Ali Artun’un çalışması yukarıda aktarılan bakışın etkin olduğu bir dönemde mühendisin toplumsal pozisyonunu yorumlayan farklı tezlerin geniş bir aktarımını içeriyor. Bu çerçevede, Sovyet toplumbilimcilerinin gelişmiş kapitalist ülkelerdeki değişimi ele alan çalışmalarını genel olarak dayandırdıkları “Bilimsel-Teknolojik Devrim” üzerinde durulan başlıklardan bir tanesi.

“… gelişmiş kapitalist ülkelerin toplumlarında yakın dönemlerdeki değişimi ele alan Sovyet kaynaklı hemen her çalışmada, bu değişimin maddi yönlendiricilerinin bilim ve teknolojideki devrimle açıklandığını, doğal olarak sınıfsal analizlerin de şu veya bu ölçüde, şu veya bu perspektiften o konuyla iç içe işlendiğini görüyoruz.” (s. 36)

….“bilimsel ve teknolojik devrim, insanın aydınlanması ve gelişmesi için şimdiye dek görülmemiş olanaklar getirmektedir.” (Sovyet yazarlardan alıntı. s. 38.)

Çalışmanın diğer ana başlıkları şöyle : Yeni Bilimsel-Teknik Devrim ve Yeni Tarihsel Blok, Kolektif Emekçi ve Aydınlar, ‘Aydın’ Üzerine Birkaç Değişik Düşünce, Yöneticiler, Yeni Orta Tabakalar, Yeni Orta Sınıf, Yeni Orta Sınıflar, Yeni Küçük Burjuvazi, Poulantzas’a Bir Eleştiri ve Bir alternatif: Sınıf İlişkilerinde Çelişik Konumlar, 20. Yüzyılda İşin Niteliksizleşmesi ve İşçi Sınıfının Yapısı, İşçi Sınıfı ve Bilimsel-Teknik İşçiler.

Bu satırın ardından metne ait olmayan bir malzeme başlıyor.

omit [NumberField K] in
set_option synthInstance.maxHeartbeats 100000 in
-- the pointwise `MulAction` of `Γ_K` on the ideals of `\bar ℤ_K` is found slowly under this file's imports
/-- `n ∈ D_{τ • 𝔓} ⟹ τ⁻¹ n τ ∈ D_𝔓` (decomposition groups of conjugate primes are conjugate). [cite: NeukirchANT1999, Ch. I §9 (9.4)] -/
theorem conj_mem_decompositionSubgroup_of_mem {𝔓 : Ideal (absIntegers (𝓞 K) K)} {τ n : absoluteGaloisGroup K}
    (hn : n ∈ (τ • 𝔓).decompositionSubgroup (absoluteGaloisGroup K)) :
    τ⁻¹ * n * τ ∈ 𝔓.decompositionSubgroup (absoluteGaloisGroup K) := by
  rw [Ideal.decompositionSubgroup, MulAction.stabilizer_smul_eq_stabilizer_map_conj] at hn
  obtain ⟨m, hm, hmn⟩ := Subgroup.mem_map.1 hn
  have e : τ⁻¹ * n * τ = m := by
    rw [← hmn, MulEquiv.coe_toMonoidHom, MulAut.conj_apply]
    group
  rw [e]
  exact hm

/-- **σ-form ⟹ prime-form (inertia).** If a predicate on `Γ_K` holds at every `n` some conjugate `σ n σ⁻¹` of which lies in
`I_v = inertia v`, then it holds at every `n` in the inertia group of ANY prime of `\bar ℤ_K` above `v` (all such primes are
conjugate to `𝔓₀`, `exists_smul_eq_of_mem_primesAbove_holds`, and `I_v = I_{𝔓₀}`). [cite: NeukirchANT1999, Ch. I §9 Prop. (9.1)]
[cite: NeukirchANT1999, Ch. II §9 Prop. (9.6)] -/
theorem forall_primesAbove_inertia_of_forall_conj (P : absoluteGaloisGroup K → Prop)
    (h : ∀ σ n : absoluteGaloisGroup K, σ * n * σ⁻¹ ∈ inertia (K := K) v → P n)
    {𝔓 : Ideal (absIntegers (𝓞 K) K)} (h𝔓 : 𝔓 ∈ v.primesAbove) {n : absoluteGaloisGroup K}
    (hn : n ∈ 𝔓.inertia (absoluteGaloisGroup K)) : P n := by
  obtain ⟨τ, rfl⟩ := HeightOneSpectrum.exists_smul_eq_of_mem_primesAbove_holds
    (adicCompletionPrime_mem_primesAbove K v) h𝔓
  refine h τ⁻¹ n ?_
  rw [inv_inv, inertia_eq_inertia_adicCompletionPrime]
  exact conj_mem_inertia_of_mem hn

/-- **σ-form ⟹ prime-form (decomposition).** Same with decomposition groups: a predicate holding at every `n` with some
`σ n σ⁻¹ ∈ D_v = decomp v` holds on `D_𝔓` for every prime `𝔓` above `v`. [cite: NeukirchANT1999, Ch. I §9 Prop. (9.1)]
[cite: NeukirchANT1999, Ch. II §9 Prop. (9.6)] -/
theorem forall_primesAbove_decompositionSubgroup_of_forall_conj (P : absoluteGaloisGroup K → Prop)
    (h : ∀ σ n : absoluteGaloisGroup K, σ * n * σ⁻¹ ∈ decomp (K := K) v → P n)
    {𝔓 : Ideal (absIntegers (𝓞 K) K)} (h𝔓 : 𝔓 ∈ v.primesAbove) {n : absoluteGaloisGroup K}
    (hn : n ∈ 𝔓.decompositionSubgroup (absoluteGaloisGroup K)) : P n := by
  obtain ⟨τ, rfl⟩ := HeightOneSpectrum.exists_smul_eq_of_mem_primesAbove_holds
    (adicCompletionPrime_mem_primesAbove K v) h𝔓
  refine h τ⁻¹ n ?_
  rw [inv_inv, decomp_eq_decompositionSubgroup_adicCompletionPrime]
  exact conj_mem_decompositionSubgroup_of_mem hn

set_option synthInstance.maxHeartbeats 100000 in
-- the pointwise `MulAction` of `Γ_K` on the ideals of `\bar ℤ_K` is found slowly under this file's imports
/-- **prime-form ⟹ σ-form (inertia).** Conversely a predicate holding on `I_𝔓` for every prime `𝔓` above `v` holds at every `n`
with some `σ n σ⁻¹ ∈ I_v` (`n ∈ I_{σ⁻¹ 𝔓₀}`). [cite: NeukirchANT1999, Ch. I §9 (9.4)] [cite: NeukirchANT1999, Ch. II §9 Prop. (9.6)] -/
theorem forall_conj_inertia_of_forall_primesAbove (P : absoluteGaloisGroup K → Prop)
    (h : ∀ 𝔓 ∈ v.primesAbove, ∀ n : absoluteGaloisGroup K, n ∈ 𝔓.inertia (absoluteGaloisGroup K) → P n)
    {σ n : absoluteGaloisGroup K} (hn : σ * n * σ⁻¹ ∈ inertia (K := K) v) : P n := by
  refine h (σ⁻¹ • adicCompletionPrime K v) (smul_mem_primesAbove (adicCompletionPrime_mem_primesAbove K v) σ⁻¹) n ?_
  rw [inertia_eq_inertia_adicCompletionPrime] at hn
  have h' := conj_mem_inertia_of_mem (𝔓 := σ⁻¹ • adicCompletionPrime K v) (τ := σ) (n := σ * n * σ⁻¹)
    (by rwa [smul_inv_smul])
  simpa [mul_assoc] using h'

set_option synthInstance.maxHeartbeats 100000 in
-- the pointwise `MulAction` of `Γ_K` on the ideals of `\bar ℤ_K` is found slowly under this file's imports
/-- **prime-form ⟹ σ-form (decomposition).** [cite: NeukirchANT1999, Ch. I §9 (9.4)] [cite: NeukirchANT1999, Ch. II §9 Prop. (9.6)] -/
theorem forall_conj_decomp_of_forall_primesAbove (P : absoluteGaloisGroup K → Prop)
    (h : ∀ 𝔓 ∈ v.primesAbove, ∀ n : absoluteGaloisGroup K, n ∈ 𝔓.decompositionSubgroup (absoluteGaloisGroup K) → P n)
    {σ n : absoluteGaloisGroup K} (hn : σ * n * σ⁻¹ ∈ decomp (K := K) v) : P n := by
  refine h (σ⁻¹ • adicCompletionPrime K v) (smul_mem_primesAbove (adicCompletionPrime_mem_primesAbove K v) σ⁻¹) n ?_
  rw [decomp_eq_decompositionSubgroup_adicCompletionPrime] at hn
  have h' := conj_mem_decompositionSubgroup_of_mem (𝔓 := σ⁻¹ • adicCompletionPrime K v) (τ := σ) (n := σ * n * σ⁻¹)
    (by rwa [smul_inv_smul])
  simpa [mul_assoc] using h'

end Dictionary

/-! ## §2 The socket with local conditions at the primes of `\bar ℤ_K` -/

section Socket

variable {K : Type} [Field K] [NumberField K] {p : ℕ} [hp : Fact p.Prime]
variable (H : Subgroup (absoluteGaloisGroup K)) [H.Normal]
variable {M : Type} [AddCommGroup M] [DistribMulAction (absoluteGaloisGroup K) M] [TopologicalSpace M]
  [DiscreteTopology M]

/-- **THE SOCKET, `primesAbove` currency.** For `H ∋` every `g` (e.g. `κ.layerSubgroup 0`), `M` of prime order `p` with continuous
orbit maps and non-trivial action: **`datumStrictSelmer H M p (bdpData M p 𝔭) S₀ = ⊥`** as soon as every continuous
`f : Γ_K → M`, additive and `Γ_K`-equivariant on `N = {n : n acts trivially}`, which kills `N ∩ I_𝔓` for every prime `𝔓` of
`\bar ℤ_K` above every finite `v ∉ S₀` with `v ∤ p` and `N ∩ D_𝔓` for every `𝔓` above `𝔭`, vanishes on `N` — i.e. «the
`[θ]`-isotypic continuous homomorphisms `Γ_L → M`, `L = K(M)`, unramified at the primes above `v ∉ S₀ ∪ {w ∣ p}` and split at the
primes above `𝔭` are zero» (M1 §2; Silverman's `Hom(G_L, M; S)`-currency). [cite: GreenbergLNM1716, §3 (PDF p. 86)]
[cite: SilvermanAEC2009, Lemma X.4.3 (proof)] [cite: NeukirchANT1999, Ch. II §9 Prop. (9.6)] -/
theorem datumStrictSelmer_bdpData_eq_bot_of_forall_hom_primesAbove (hH : ∀ g : absoluteGaloisGroup K, g ∈ H)
    (hcard : Nat.card M = p) (hcont : ∀ m : M, Continuous fun g : absoluteGaloisGroup K ↦ g • m)
    (hnt : ∃ (σ : absoluteGaloisGroup K) (a : M), σ • a ≠ a)
    (𝔭 : HeightOneSpectrum (𝓞 K)) (h𝔭 : ((p : ℕ) : 𝓞 K) ∈ 𝔭.asIdeal) (S₀ : Set (HeightOneSpectrum (𝓞 K)))
    (hhom : ∀ f : absoluteGaloisGroup K → M, Continuous f →
      (∀ a b : absoluteGaloisGroup K, (∀ m : M, a • m = m) → (∀ m : M, b • m = m) → f (a * b) = f a + f b) →
      (∀ g n : absoluteGaloisGroup K, (∀ m : M, n • m = m) → f (g * n * g⁻¹) = g • f n) →
      (∀ v : HeightOneSpectrum (𝓞 K), v ∉ S₀ → ((p : ℕ) : 𝓞 K) ∉ v.asIdeal →
        ∀ 𝔓 ∈ v.primesAbove, ∀ n : absoluteGaloisGroup K, (∀ m : M, n • m = m) →
          n ∈ 𝔓.inertia (absoluteGaloisGroup K) → f n = 0) →
      (∀ 𝔓 ∈ 𝔭.primesAbove, ∀ n : absoluteGaloisGroup K, (∀ m : M, n • m = m) →
          n ∈ 𝔓.decompositionSubgroup (absoluteGaloisGroup K) → f n = 0) →
      ∀ n : absoluteGaloisGroup K, (∀ m : M, n • m = m) → f n = 0) :
    datumStrictSelmer H M p (AcSelmer.bdpData M p 𝔭) S₀ = ⊥ :=
  datumStrictSelmer_bdpData_eq_bot_of_forall_hom_of_top H hH hcard hcont hnt 𝔭 h𝔭 S₀
    fun f hf hadd hconj hU hS ↦ hhom f hf hadd hconj
      (fun v hv hpv _ h𝔓 _ hn hnI ↦ forall_primesAbove_inertia_of_forall_conj
        (fun n ↦ (∀ m : M, n • m = m) → f n = 0) (fun σ n hσ hn' ↦ hU v hv hpv σ n hn' hσ) h𝔓 hnI hn)
      (fun _ h𝔓 _ hn hnD ↦ forall_primesAbove_decompositionSubgroup_of_forall_conj
        (fun n ↦ (∀ m : M, n • m = m) → f n = 0) (fun σ n hσ hn' ↦ hS σ n hn' hσ) h𝔓 hnD hn)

Yukarıdaki başlıklar çerçevesinde kapitalizmin üretim yapısındaki değişmelerle birlikte mühendislerin toplumsal, sınıfsal konumlarına ilişkin farklı tezleri aktardıktan sonra Ali Artun “Türkiye’de Mühendisler-Mimarlar: Bazı Hipotezler” başlığı altında kendi tezlerini ortaya koyuyor.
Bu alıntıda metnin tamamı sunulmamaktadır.